You must have a javascript-enabled browser and javacript and stylesheets must be enabled to use some of the functions on this site.
 
        

 

Spectral index and band setting for aerosol remote sensing over land

Richard Santer(1) and Jérome Vidot(1)

(1) Université du Littoral, 32 avenue Foch, 62 930, France

Abstract

Aerosol remote sensing over land is based on the use of pixels covered by vegetation. Because of the absorption of the photosynthesis pigments, these pixels (DDV, Dense Dark Vegetation) are quite dark in the blue and in the red. The DDV pixels are selected by a spectral index, the ARVI (Atmospheric Resistant Vegetation Index). ARVI combined spectral bands at 440 nm, 670 nm and 865 nm after a Rayleigh correction. In parallel to this measured ARVI, the MERIS surface reflectance model refers to a theoretical ARVI (TARVI). TARVI is computed both with standard values of the DDV reflectances and outputs of a radiative transfer code which account for the aerosol scattering with a standard aerosol model (continental model and 23 km for the horizontal visibility). The resistance of the TARVI to different aerosol models is first studied and, second, the impacts of the uncertainties of the TARVI on the aerosol product are evaluated. Alternatively to the ARVI, we can use the good MERIS spectral coverage of the red edge to define another spectral index, the MTCI is one of them. By using a small spectral range in the red-NIR, we expect to reduce the impact of the atmospheric effect.

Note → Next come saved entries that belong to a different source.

/-
Copyright (c) 2026 the pub-hodgecm2 formalisation cell (harness21).  New file, not vendored.
Origin: (c-S.1) RE-KEY error wave, pair «subcorner» seat «a» (prover-pub-hodgecm2-rekey-l1-subcorner-a-g0-0), 2026-08-23.
COMPANION of seat «b»'s helper `Rekey/Binders/LiftTypeConj.lean` ((S1) `liftType_starRingEnd_comp`, (S1′) `liftType_conjRingHomK_comp`, (S2) the
joint flip of the supply guard): here the CONSUMER side — the (J4a) identification CLAUSE of the junction read at `ῑ₁` as an `∃ j`-statement, and what
it means at TODAY's served contexts (`SignRecipe.GoodCtx (orientBitι L ι₁) ι₁ c`): it holds at the SAME corner `(c.K, c.Ψ i, c.σ)` for the MIRROR line
`Φ^δ(−a_i)`, where `PhiMu′` also holds.  KERNEL ONLY: theorems; no definition, nothing cited anew.  HC_CM is NOT proved here or by this.
-/
import Summits.HodgeConjecture.CorCM.Rekey.Binders.LiftTypeConj
import Summits.HodgeConjecture.HodgeCM.Model.Binders.JLiuSubCornerAdm
import Summits.HodgeConjecture.HodgeCM.Model.Binders.JLiuLineType
import Summits.HodgeConjecture.CorCM.D2Bridge.ReflexOfTypeConj
import HarnessLib

set_option autoImplicit false

/-!
Re-key (c-S.1) consumer-side seam lemmas for the (J4a) clause — HELD; HC_CM is NOT proved.

# The (J4a) clause read at `ῑ₁` = the clause at `ι₁` for the conjugate type; the mirror line serves the same corner

Notation: `ῑ₁ := (starRingEnd ℂ).comp ι₁`, `c_L := conjRingHomK L`, `Φ̄ := CMTypeOps.bar Φ`, `Φ^δ(a) := SignRecipe.lineType a _ _`.

* `liftTyped_starRingEnd_comp_iff` — **`(∃ j, ῑ₁ ∘ j = σ ∧ Φ = liftType h K L j ῑ₁ Ψ) ↔ (∃ j, ι₁ ∘ j = σ ∧ Φ̄ = liftType h K L j ι₁ Ψ)`**
  (witnesses `j ↦ c_L ∘ j` both ways; seat «b»'s (S1) + (S1′)).  With K1 (`isReflexOfTypeG_conj_iff : d.IsReflexOfTypeG ῑ₁ Φ ↔ d.IsReflexOfTypeG ι₁ Φ̄`,
  ✔ p371989) this says: the primed junction hypotheses (`adm′`, (J4a) at `ῑ₁`) at a line of type `Φ` for the corner `(K, Ψ, σ)` are LITERALLY the
  unprimed ones for `Φ̄ = Φ_{μ^c}` at the SAME corner — the primed socket `Rekey.isSubCorner_of_liftTyped` ∕ `Rekey.subset_Uiso_of_block_of_liftTyped`
  is the live one at `Φ̄` (`isSubCorner_of_adm'_of_liftTyped_bar`).
* `bar_lineType` — `bar Φ^δ(a) = Φ^δ(−a)`.
* `liftTyped_starRingEnd_comp_lineType_neg`, `starRingEnd_comp_mem_lineType_neg` — at every good context OF THE BIT OF RECORD (`L/ℚ` Galois) the
  primed (J4a) clause HOLDS at the same corner for the mirror line `Φ^δ(−a_i)` (binder-2 `GoodCtx.liftTyped_lineType`: `Φ^δ(a_i) = liftType false c.K L j ι₁ (c.Ψ i)`),
  and `PhiMu′ = (ῑ₁ ∈ ·)` holds at `Φ^δ(−a_i)` and fails at `Φ^δ(a_i)`.

Consequence for the junction re-read (`Rekey/HThetaJunctionR2BGal` §2, the «N∕W fork»; prose only): besides seat «b»'s route (serve the context over
`ῑ₁`: `GoodCtx (orientBitι L ῑ₁) ῑ₁ c`, excluded at the same `c` by `GoodCtx.not_jointFlip`), there is a CONSUMER-SIDE route that keeps today's supply
guard `GoodCtx (orientBitι L ι₁) ι₁ c` and the corner `(c.K, c.Ψ i, c.σ)` verbatim and changes ONLY the slot clause of
`hsmall_of_tower_at_block_of_lineType_eq_gal′` to `Φ^δ(scalar μ) = Φ^δ(−a_i)`: then clause 1 (`PhiMu′`), clause 2 (sub-corner, via `adm′ = adm` at
`Φ^δ(a_i)`) and #H14's `hσ : c.σ ∈ c.Ψ i` all hold, and the ONE remaining obligation is on the theta side — the slot-`i` theta classes must lie in the
block of the MIRROR line (`scalar = −a_i` up to norms) instead of `lineRepOf i` (`HThetaBlockSlots01∕23.hJ_slot_*_block_of_lineRepOf`).  Which of the
two routes the theta supply can honour is the LAYER-2∕3 question (own-htheta), not settled here.

KIND: kernel, 0 proof holes; expected `#print axioms` ⊆ {propext, Classical.choice, Quot.sound}.
-/

noncomputable section

open NumberField NumberField.ComplexEmbedding
open scoped ComplexConjugate
open Literature.AlgebraicGeometry.Motives (CMType)
open Literature.AlgebraicGeometry.ShimuraVarieties (conjRingHomK embedding_conjRingHomK)
open HodgeCM HodgeCM.SignRecipe
open HodgeCM.CMTypeOps (bar mem_bar_iff conjugate_mem_iff_notMem bar_bar)

namespace HodgeCM.Model.Rekey

variable {K L : CMField}

/-- `ι₁ ∘ (c_L ∘ j) = ῑ₁ ∘ j`: conjugating the guard embedding on the `L` side conjugates the corner embedding. [folklore] -/
theorem comp_conjRingHomK_comp (ι₁ : (L : Type) →+* ℂ) (j : (K : Type) →+* L) :
    ι₁.comp ((conjRingHomK L).comp j) = ((starRingEnd ℂ).comp ι₁).comp j := by
  ext x
  rw [RingHom.comp_apply, RingHom.comp_apply, RingHom.comp_apply, RingHom.comp_apply, embedding_conjRingHomK]

/-- **THE (J4a) CLAUSE UNDER THE RE-KEY.**  For a corner `(K, Ψ, σ)`, a bit `h` and a type `Φ` of `L`:
`(∃ j, ῑ₁ ∘ j = σ ∧ Φ = liftType h K L j ῑ₁ Ψ) ↔ (∃ j, ι₁ ∘ j = σ ∧ Φ̄ = liftType h K L j ι₁ Ψ)` — the identification READ AT the conjugate
presentation embedding is the identification at `ι₁` for the CONJUGATE type (witnesses `j ↦ c_L ∘ j` both ways; (S1) `liftType_starRingEnd_comp` +
(S1′) `liftType_conjRingHomK_comp`). [folklore] -/
theorem liftTyped_starRingEnd_comp_iff (h : Bool) (ι₁ : (L : Type) →+* ℂ) (σ : (K : Type) →+* ℂ) (Ψ : CMType K) (Φ : CMType L) :
    (∃ j : (K : Type) →+* L, ((starRingEnd ℂ).comp ι₁).comp j = σ ∧ Φ = liftType h K L j ((starRingEnd ℂ).comp ι₁) Ψ) ↔
      (∃ j : (K : Type) →+* L, ι₁.comp j = σ ∧ bar Φ = liftType h K L j ι₁ Ψ) := by
  constructor
  · rintro ⟨j, hj, hΦ⟩
    refine ⟨(conjRingHomK L).comp j, by rw [comp_conjRingHomK_comp, hj], ?_⟩
    rw [liftType_conjRingHomK_comp, hΦ, liftType_starRingEnd_comp]
  · rintro ⟨j, hj, hΦ⟩
    refine ⟨(conjRingHomK L).comp j, by rw [starRingEnd_comp_comp_conjRingHomK_comp, hj], ?_⟩
    rw [liftType_starRingEnd_comp, liftType_conjRingHomK_comp, ← hΦ, bar_bar]

/-- **Clause 2 at `ῑ₁` from the UNPRIMED data at `Φ̄`**: a record admissible AT `ῑ₁` for `Φ` (the primed `adm′`) is a sub-corner of
`(c.K, c.Ψ i, c.σ)` as soon as the CONJUGATE type `Φ̄` carries the (J4a) identification at `ι₁` there (K1 + the live `isSubCorner_of_eq`);
by `liftTyped_starRingEnd_comp_iff` this is the primed twin `Rekey.isSubCorner_of_liftTyped` with its hypothesis rewritten. [folklore] -/
theorem isSubCorner_of_adm'_of_liftTyped_bar {ι₁ : (L : Type) →+* ℂ} [IsGalois ℚ L] {c : SeesawCtx L} {i : Fin 4} {Φ : CMType L}
    (hΦ : ∃ j : (c.K : Type) →+* L, ι₁.comp j = c.σ ∧ bar Φ = liftType false c.K L j ι₁ (c.Ψ i))
    (d : HodgeCM.Model.LiuCMSide) (hd : d.IsReflexOfTypeG ((starRingEnd ℂ).comp ι₁) Φ) : d.IsSubCorner c.K (c.Ψ i) c.σ :=
  HodgeCM.Model.LiuCMSide.isSubCorner_of_eq (ι₁ := ι₁) hΦ.choose_spec.1 (c.Ψ i) hΦ.choose_spec.2 d
    ((Summit.HodgeConjecture.CorCM.D2Bridge.isReflexOfTypeG_conj_iff ι₁ d Φ).1 hd)

/-! ## At a good context of the bit of record: the mirror line `Φ^δ(−a_i)` serves the same corner -/

/-- `bar Φ^δ(a) = Φ^δ(−a)`: the conjugate of the line type of a real scalar is the line type of its negative
(`Φ^δ(a) = {τ ∣ 0 < Im τ(η_L a)}` and `Im τ(η_L a) ≠ 0`). [folklore] -/
theorem bar_lineType (a : L) (ha : conjRingHomK L a = a) (ha0 : a ≠ 0) :
    bar (lineType a ha ha0) = lineType (-a) (by rw [map_neg, ha]) (neg_ne_zero.mpr ha0) := by
  apply Subtype.ext
  ext τ
  show ¬ 0 < (τ (eta L * a)).im ↔ 0 < (τ (eta L * -a)).im
  have hne : (τ (eta L * a)).im ≠ 0 := by
    rw [im_embedding_eta_mul]
    exact mul_ne_zero (embedding_eta_im_ne_zero L τ) (re_embedding_ne_zero_of_conj_eq ha ha0 τ)
  rw [mul_neg, map_neg, Complex.neg_im, neg_pos, not_lt]
  exact ⟨fun h => lt_of_le_of_ne h hne, le_of_lt⟩

/-- **At every good context of the bit of record (`L/ℚ` Galois) the (J4a) clause READ AT `ῑ₁` holds at the corner `(c.K, c.Ψ i, c.σ)` for the
MIRROR line type `Φ^δ(−a_i)`** (`liftTyped_starRingEnd_comp_iff` + `bar_lineType` + binder-2 `GoodCtx.liftTyped_lineType`). [folklore] -/
theorem liftTyped_starRingEnd_comp_lineType_neg [IsGalois ℚ L] {ι₁ : (L : Type) →+* ℂ} {c : SeesawCtx L}
    (hc : GoodCtx (Model.orientBitι L ι₁) ι₁ c) (i : Fin 4) :
    ∃ j : (c.K : Type) →+* L, ((starRingEnd ℂ).comp ι₁).comp j = c.σ ∧
      lineType (-c.D.a i) (by rw [map_neg, c.D.a_real i]) (neg_ne_zero.mpr (c.D.a_ne i)) =
        liftType false c.K L j ((starRingEnd ℂ).comp ι₁) (c.Ψ i) := by
  rw [liftTyped_starRingEnd_comp_iff]
  obtain ⟨j, hj, hji⟩ := GoodCtx.liftTyped_lineType hc i
  refine ⟨j, hj, ?_⟩
  rw [← hji, bar_lineType]
  exact lineType_congr (neg_neg _) _ _ _ _

/-- … and `PhiMu′` HOLDS at the mirror line (`ῑ₁ ∈ Φ^δ(−a_i)`, from `ι₁ ∈ Φ^δ(a_i)` = `GoodCtx.self_mem_lineType`) while it FAILS at the served
line (`ῑ₁ ∉ Φ^δ(a_i)`). [folklore] -/
theorem starRingEnd_comp_mem_lineType_neg {ι₁ : (L : Type) →+* ℂ} {c : SeesawCtx L}
    (hc : GoodCtx (Model.orientBitι L ι₁) ι₁ c) (i : Fin 4) :
    (starRingEnd ℂ).comp ι₁ ∈ (lineType (-c.D.a i) (by rw [map_neg, c.D.a_real i]) (neg_ne_zero.mpr (c.D.a_ne i))).1 ∧
      (starRingEnd ℂ).comp ι₁ ∉ (lineType (c.D.a i) (c.D.a_real i) (c.D.a_ne i)).1 := by
  have e : (starRingEnd ℂ).comp ι₁ = conjugate ι₁ := RingHom.ext fun _ => rfl
  have hι : ι₁ ∈ (lineType (c.D.a i) (c.D.a_real i) (c.D.a_ne i)).1 := GoodCtx.self_mem_lineType hc i
  have hbar : conjugate ι₁ ∉ (lineType (c.D.a i) (c.D.a_real i) (c.D.a_ne i)).1 :=
    (CMTypeOps.mem_iff_conjugate_notMem _ ι₁).mp hι
  refine ⟨?_, by rw [e]; exact hbar⟩
  rw [e, ← bar_lineType, mem_bar_iff]
  exact hbar

/-- **The mirror line's `adm′` IS the served line's `adm`**: admissibility at `ῑ₁` for `Φ^δ(−a)` is admissibility at `ι₁` for `Φ^δ(a)` (K1 + `bar_lineType`
+ `bar_bar`) — so under `h418′` the mirror line carries the SAME CM classes the unprimed dictionary attaches to the served line. [folklore] -/
theorem isReflexOfTypeG_starRingEnd_comp_lineType_neg_iff (ι₁ : (L : Type) →+* ℂ) (d : HodgeCM.Model.LiuCMSide)
    (a : L) (ha : conjRingHomK L a = a) (ha0 : a ≠ 0) :
    d.IsReflexOfTypeG ((starRingEnd ℂ).comp ι₁) (lineType (-a) (by rw [map_neg, ha]) (neg_ne_zero.mpr ha0)) ↔
      d.IsReflexOfTypeG ι₁ (lineType a ha ha0) := by
  rw [Summit.HodgeConjecture.CorCM.D2Bridge.isReflexOfTypeG_conj_iff, ← bar_lineType, bar_bar]

end HodgeCM.Model.Rekey

end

Aerosols are remote sensed at 440 nm and 670 nm. If the DDV reflectance appears to be quite well defined at 440 nm, it is not the case at 670 nm. The extraction of the aerosol signature at 670 nm combines this disadvantage with the reduction of the aerosol scattering with wavelength. Alternatively, 412 nm and 490 nm can be used and we explore this alternative. To do so, we first have to generate new look up tables and make algorithm modifications. Comparison between the initial algorithm and this new one is done on MERIS images for which we have a data set of ground based measurements.